Note: this is far from production-ready code; I just had some fun. Here's a self-contained unit test which proves the solution:
#RunWith(JMock.class)
public class Example {
private Mockery context = new JUnit4Mockery();
#Test
public void Test() {
final StoringMatcher matcher = new StoringMatcher();
final IDependency mockObject = context.mock(IDependency.class);
context.checking(new Expectations() {
{
// The matcher will accept any Integer and store it
allowing(mockObject).methodToInvoke(with(matcher));
// The action will pop the last object used and return it.
will(new CustomAction("returns previous arg") {
#Override
public Object invoke(Invocation invocation) throws Throwable {
return matcher.getLastValue();
}
});
}
});
Integer test1 = 1;
Integer test2 = 1;
// Confirm the object passed to the mocked method is returned
Assert.assertEquals((Object) test1, mockObject.methodToInvoke(test1));
Assert.assertEquals((Object) test2, mockObject.methodToInvoke(test2));
}
public interface IDependency {
public int methodToInvoke(int arg);
}
private static class StoringMatcher extends BaseMatcher<Integer> {
private final List<Integer> objects = new ArrayList<Integer>();
#Override
public boolean matches(Object item) {
if (item instanceof Integer) {
objects.add((Integer) item);
return true;
}
return false;
}
#Override
public void describeTo(Description description) {
description.appendText("any integer");
}
public Integer getLastValue() {
return objects.remove(0);
}
}
}
A Better Plan
Now that you've provided a concrete example, I can show you how to test this in Java without resorting to my JMock hackery above.

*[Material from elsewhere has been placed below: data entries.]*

import Summits.HubbardSuperconductivity.HubbardSuperconductivity.Theorems.KLProgrammeKLRegimeScaleZeroCovarianceFarSiteHighShell
import Summits.HubbardSuperconductivity.HubbardSuperconductivity.Theorems.KLProgrammeKLRegimeScaleZeroCovarianceFarSiteWindow

/-!
# Route `KLProgramme`, crux K3 — engine-flow child (stmt-HubbardSuperconductivity-20437), stub (C) at `n = 0`, located item #22a «(C)-SCALE0-PT2»,
# the FAR-SITE supplier, HIGH SHELL summed over the Matsubara window, uniformly in β

Seat hubbard-kl-k3c5-p1 (g14; owner of #22a).  `…FarSiteHighShell.l2Far_high_of_strip` bounds the weighted far ℓ² at ONE frequency `|ω| ≥ klE0` by
`Φ_high(ω) = 2ᵏ(50/|ω|)²·P(κ)·e^{−κ(Rc+1)}·S(κ)`, `κ = arsinh(|ω|/4)`, `P(κ) = max(1,2k/κ)ᵏ`, `S(κ) = (1+2/(1−e^{−κ/4}))²`.  All three κ-factors DECREASE
in κ and κ increases with |ω|, so above a crossover `ω₁ ≥ klE0` every `Φ_high(ω_i)` is `≤ 2ᵏ·2500·C(ω₁)/ω_i²`, `C(ω₁) = P(κ₁)e^{−κ₁(Rc+1)}S(κ₁)`, and the window
sum is β-uniform by `…FarSiteWindow.sum_inv_max_sq_matsubaraIdx_le` (`Σ_i 1/max(|ω_i|,ω₁)² ≤ β/ω₁`):
**`sum_l2Far_high_le`**: `Σ_i [ω₁ ≤ |ω_i|]·(far ℓ² at ω_i) ≤ β·(2ᵏ·2500·C(ω₁)/ω₁)`.  With the LOW shell's `Φ_low` (kit Plancherel-complement certificate,
`|ω_i| < ω₁`) this is the `(1/β)Σ_i Φ i` of `farRows_le_of_l2Far`.

No definitions; nothing here asserts (C), any stub of 20437, K3 or superconductivity.
References: BGM 2006 §2.2 footnote 1, §3 (3.2) [cite: BenfattoGiulianiMastropietro2006].
-/

noncomputable section

namespace Summit.HubbardSuperconductivity.HubbardSuperconductivity.Theorems.KLRegimeSplit

set_option linter.dupNamespace false -- summit = problem name (single-conjunct summit), D-0017

open Literature.MathematicalPhysics.QuantumLattice Literature.Probability.LatticeModels Literature.Analysis.FunctionSpaces
open Summit.HubbardSuperconductivity.HubbardSuperconductivity.Theorems.DispersionFlow
open MeasureTheory Set Finset Complex Real
open scoped Nat

variable {L : ℕ} [NeZero L]

/-- The high-shell constant is monotone: for `klE0 ≤ ω₁ ≤ |ω|` (so `κ₁ ≤ κ`),
`(50/|ω|)²·P(κ)·e^{−κ(Rc+1)}·S(κ) ≤ (2500/ω²)·P(κ₁)·e^{−κ₁(Rc+1)}·S(κ₁)`. -/
theorem highShell_const_le {ω₁ om : ℝ} (hω₁ : 0 < ω₁) (hom : ω₁ ≤ |om|) (k Rc : ℕ) :
    (25 * (2 / |om|)) ^ 2 *
        ((max 1 ((2 * k : ℝ) / Real.arsinh (|om| / 4))) ^ k * Real.exp (-(Real.arsinh (|om| / 4) * (Rc + 1))) *
          (1 + 2 * (1 - Real.exp (-(Real.arsinh (|om| / 4) / 4)))⁻¹) ^ 2) ≤
      (2500 / om ^ 2) *
        ((max 1 ((2 * k : ℝ) / Real.arsinh (ω₁ / 4))) ^ k * Real.exp (-(Real.arsinh (ω₁ / 4) * (Rc + 1))) *
          (1 + 2 * (1 - Real.exp (-(Real.arsinh (ω₁ / 4) / 4)))⁻¹) ^ 2) := by
  have hom0 : 0 < |om| := lt_of_lt_of_le hω₁ hom
  set κ₁ : ℝ := Real.arsinh (ω₁ / 4) with hκ₁
  set κ : ℝ := Real.arsinh (|om| / 4) with hκ
  have hκ₁0 : 0 < κ₁ := Real.arsinh_pos_iff.2 (by positivity)
  have hκle : κ₁ ≤ κ := Real.arsinh_le_arsinh.2 (by linarith)
  have hκ0 : 0 < κ := lt_of_lt_of_le hκ₁0 hκle
  have h25 : (25 * (2 / |om|)) ^ 2 = 2500 / om ^ 2 := by rw [mul_pow, div_pow, sq_abs]; ring
  rw [h25]
  refine mul_le_mul_of_nonneg_left ?_ (by positivity)
  -- the three decreasing factors
  have hP : (max 1 ((2 * k : ℝ) / κ)) ^ k ≤ (max 1 ((2 * k : ℝ) / κ₁)) ^ k := by
    refine pow_le_pow_left₀ (by positivity) (max_le_max le_rfl ?_) k
    exact div_le_div_of_nonneg_left (by positivity) hκ₁0 hκle
  have hE : Real.exp (-(κ * (Rc + 1))) ≤ Real.exp (-(κ₁ * (Rc + 1))) := by
    rw [Real.exp_le_exp]; nlinarith
  have hρ₁ : Real.exp (-(κ₁ / 4)) < 1 := Real.exp_lt_one_iff.2 (by linarith)
  have hρ : Real.exp (-(κ / 4)) ≤ Real.exp (-(κ₁ / 4)) := by rw [Real.exp_le_exp]; linarith
  have hS : (1 + 2 * (1 - Real.exp (-(κ / 4)))⁻¹) ^ 2 ≤ (1 + 2 * (1 - Real.exp (-(κ₁ / 4)))⁻¹) ^ 2 := by
    have h1 : 0 < 1 - Real.exp (-(κ₁ / 4)) := by linarith
    have h2 : (1 - Real.exp (-(κ / 4)))⁻¹ ≤ (1 - Real.exp (-(κ₁ / 4)))⁻¹ := by
      apply inv_anti₀ h1; linarith
    have h3 : 0 ≤ (1 - Real.exp (-(κ / 4)))⁻¹ := inv_nonneg.2 (by linarith)
    exact pow_le_pow_left₀ (by positivity) (by linarith) 2
  exact mul_le_mul (mul_le_mul hP hE (Real.exp_pos _).le (by positivity)) hS (by positivity) (by positivity)

/-- **HIGH SHELL SUMMED OVER THE WINDOW, β-UNIFORM** (bare frame; `0 < β`; crossover `klE0 ≤ ω₁`; `e^{−arsinh(ω₁/4)L/2} ≤ 1/2`; any record `c`; `k : Fin 3`):
`Σ_{i : |ω_i| ≥ ω₁} (weighted far ℓ² at ω_i) ≤ β·(2ᵏ·2500·P(κ₁)e^{−κ₁(Rc+1)}S(κ₁)/ω₁)`. -/
theorem sum_l2Far_high_le (c : SunsetCellRecordV2) (μ : ℝ) {β ω₁ : ℝ} (hβ : 0 < β) (hω₁ : klE0 ≤ ω₁)
    (hρ : Real.exp (-(Real.arsinh (ω₁ / 4) * L / 2)) ≤ 1 / 2) (M : ℕ) (k : Fin 3) :
    ∑ i : MatsubaraIdx M, (if ω₁ ≤ |matsubaraFreq β M i| then
      ∑ u : TorusSite 2 L,
        (if u ≠ 0 ∧ (fun j => (u j).valMinAbs : Site 2) ∉ c.disk then
          Real.sqrt ((((u 0).valMinAbs.natAbs : ℝ)) ^ 2 + (((u 1).valMinAbs.natAbs : ℝ)) ^ 2) ^ (k : ℕ) *
            ‖torusFourierInv (fun kv : TorusSite 2 L =>
              (fun y : Momentum => uvSymbolFn 1 klE0 (frameLevel μ 0 ((2 * π) • y)) (matsubaraFreq β M i))
                (WithLp.toLp 2 fun j => ((kv j).val : ℝ) / L)) u‖ ^ 2
          else 0) else 0) ≤
      β * (2 ^ (k : ℕ) * 2500 *
        ((max 1 ((2 * (k : ℕ) : ℝ) / Real.arsinh (ω₁ / 4))) ^ (k : ℕ) * Real.exp (-(Real.arsinh (ω₁ / 4) * (c.Rc + 1))) *
          (1 + 2 * (1 - Real.exp (-(Real.arsinh (ω₁ / 4) / 4)))⁻¹) ^ 2) / ω₁) := by
  classical
  have hE0 : (0 : ℝ) < klE0 := by norm_num [klE0]
  have hω₁0 : 0 < ω₁ := lt_of_lt_of_le hE0 hω₁
  set C : ℝ := (max 1 ((2 * (k : ℕ) : ℝ) / Real.arsinh (ω₁ / 4))) ^ (k : ℕ) * Real.exp (-(Real.arsinh (ω₁ / 4) * (c.Rc + 1))) *
    (1 + 2 * (1 - Real.exp (-(Real.arsinh (ω₁ / 4) / 4)))⁻¹) ^ 2 with hC
  have hκ₁0 : 0 < Real.arsinh (ω₁ / 4) := Real.arsinh_pos_iff.2 (by positivity)
  have hC0 : 0 ≤ C := by
    have : 0 < 1 - Real.exp (-(Real.arsinh (ω₁ / 4) / 4)) := by
      have := Real.exp_lt_one_iff.2 (show -(Real.arsinh (ω₁ / 4) / 4) < 0 by linarith); linarith
    positivity
  -- per frequency above the crossover: the strip bound with the monotone constant
  have hterm : ∀ i : MatsubaraIdx M, (if ω₁ ≤ |matsubaraFreq β M i| then
      ∑ u : TorusSite 2 L,
        (if u ≠ 0 ∧ (fun j => (u j).valMinAbs : Site 2) ∉ c.disk then
          Real.sqrt ((((u 0).valMinAbs.natAbs : ℝ)) ^ 2 + (((u 1).valMinAbs.natAbs : ℝ)) ^ 2) ^ (k : ℕ) *
            ‖torusFourierInv (fun kv : TorusSite 2 L =>
              (fun y : Momentum => uvSymbolFn 1 klE0 (frameLevel μ 0 ((2 * π) • y)) (matsubaraFreq β M i))
                (WithLp.toLp 2 fun j => ((kv j).val : ℝ) / L)) u‖ ^ 2
          else 0) else 0) ≤ 2 ^ (k : ℕ) * 2500 * C * (1 / max |matsubaraFreq β M i| ω₁ ^ 2) := by
    intro i
    split_ifs with hi
    · have homE : klE0 ≤ |matsubaraFreq β M i| := hω₁.trans hi
      -- the `L`-condition at this frequency follows from the one at ω₁ (κ monotone)
      have hκle : Real.arsinh (ω₁ / 4) ≤ Real.arsinh (|matsubaraFreq β M i| / 4) := Real.arsinh_le_arsinh.2 (by linarith)
      have hρi : Real.exp (-(Real.arsinh (|matsubaraFreq β M i| / 4) * L / 2)) ≤ 1 / 2 := by
        refine le_trans ?_ hρ
        rw [Real.exp_le_exp]
        have hL : (0 : ℝ) ≤ L := Nat.cast_nonneg L
        nlinarith
      have h := l2Far_high_of_strip (L := L) c μ homE hρi k
      refine h.trans ?_
      have hmono := highShell_const_le hω₁0 hi (k : ℕ) c.Rc
      have hmax : max |matsubaraFreq β M i| ω₁ = |matsubaraFreq β M i| := max_eq_left hi
      rw [hmax]
      calc 2 ^ (k : ℕ) * (25 * (2 / |matsubaraFreq β M i|)) ^ 2 *
            ((max 1 ((2 * (k : ℕ) : ℝ) / Real.arsinh (|matsubaraFreq β M i| / 4))) ^ (k : ℕ) *
              Real.exp (-(Real.arsinh (|matsubaraFreq β M i| / 4) * (c.Rc + 1))) *
              (1 + 2 * (1 - Real.exp (-(Real.arsinh (|matsubaraFreq β M i| / 4) / 4)))⁻¹) ^ 2)
          = 2 ^ (k : ℕ) * ((25 * (2 / |matsubaraFreq β M i|)) ^ 2 *
            ((max 1 ((2 * (k : ℕ) : ℝ) / Real.arsinh (|matsubaraFreq β M i| / 4))) ^ (k : ℕ) *
              Real.exp (-(Real.arsinh (|matsubaraFreq β M i| / 4) * (c.Rc + 1))) *
              (1 + 2 * (1 - Real.exp (-(Real.arsinh (|matsubaraFreq β M i| / 4) / 4)))⁻¹) ^ 2)) := by ring
        _ ≤ 2 ^ (k : ℕ) * ((2500 / matsubaraFreq β M i ^ 2) * C) := mul_le_mul_of_nonneg_left hmono (by positivity)
        _ = 2 ^ (k : ℕ) * 2500 * C * (1 / |matsubaraFreq β M i| ^ 2) := by rw [sq_abs]; ring
    · positivity
  refine (Finset.sum_le_sum fun i _ => hterm i).trans ?_
  rw [← Finset.mul_sum]
  have hws := sum_inv_max_sq_matsubaraIdx_le hβ hω₁0 M
  calc 2 ^ (k : ℕ) * 2500 * C * ∑ i : MatsubaraIdx M, 1 / max |matsubaraFreq β M i| ω₁ ^ 2
      ≤ 2 ^ (k : ℕ) * 2500 * C * (β / ω₁) := mul_le_mul_of_nonneg_left hws (by positivity)
    _ = β * (2 ^ (k : ℕ) * 2500 * C / ω₁) := by ring

end Summit.HubbardSuperconductivity.HubbardSuperconductivity.Theorems.KLRegimeSplit

end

Firstly, some Java versions of what you posted:
public class Speaker {
private final String firstName;
private final String surname;
private final NameSource nameSource;
public Speaker(String firstName, String surname, NameSource nameSource) {
this.firstName = firstName;
this.surname = surname;
this.nameSource = nameSource;
}
public String introduce() {
String name = nameSource.createName(firstName, surname);
return String.format("Hi, my name is %s", name);
}
}
public interface NameSource {
String createName(String firstName, String surname);
}
public class Formal implements NameSource {
#Override
public String createName(String firstName, String surname) {
return String.format("%s %s", firstName, surname);
}
}
Then, a test which exercises all the useful features of the classes, without resorting to what you were originally asking for.
#RunWith(JMock.class)
public class ExampleTest {
private Mockery context = new JUnit4Mockery();
#Test
public void testFormalName() {
// I would separately test implementations of NameSource
Assert.assertEquals("Joe Bloggs", new Formal().createName("Joe", "Bloggs"));
}
#Test
public void testSpeaker() {
// I would then test only the important features of Speaker, namely
// that it passes the right values to the NameSource and uses the
// response correctly
final NameSource nameSource = context.mock(NameSource.class);
final String firstName = "Foo";
final String lastName = "Bar";
final String response = "Blah";
context.checking(new Expectations() {
{
// We expect one invocation with the correct params
oneOf(nameSource).createName(firstName, lastName);
// We don't care what it returns, we just need to know it
will(returnValue(response));
}
});
Assert.assertEquals(String.format("Hi, my name is %s", response),
new Speaker(firstName, lastName, nameSource).introduce());
}
}

JMock doesn't support your use case (or any other mocking framework I know of in java).
There's a little voice in my head that says that what you're trying to do is not ideal and that your unit test might be to complicated (maybe it's testing too much code/logic?). One of the problems I see, is that you don't know which values those mocks need to return and you're plugging something else, which might make each run irreproducible.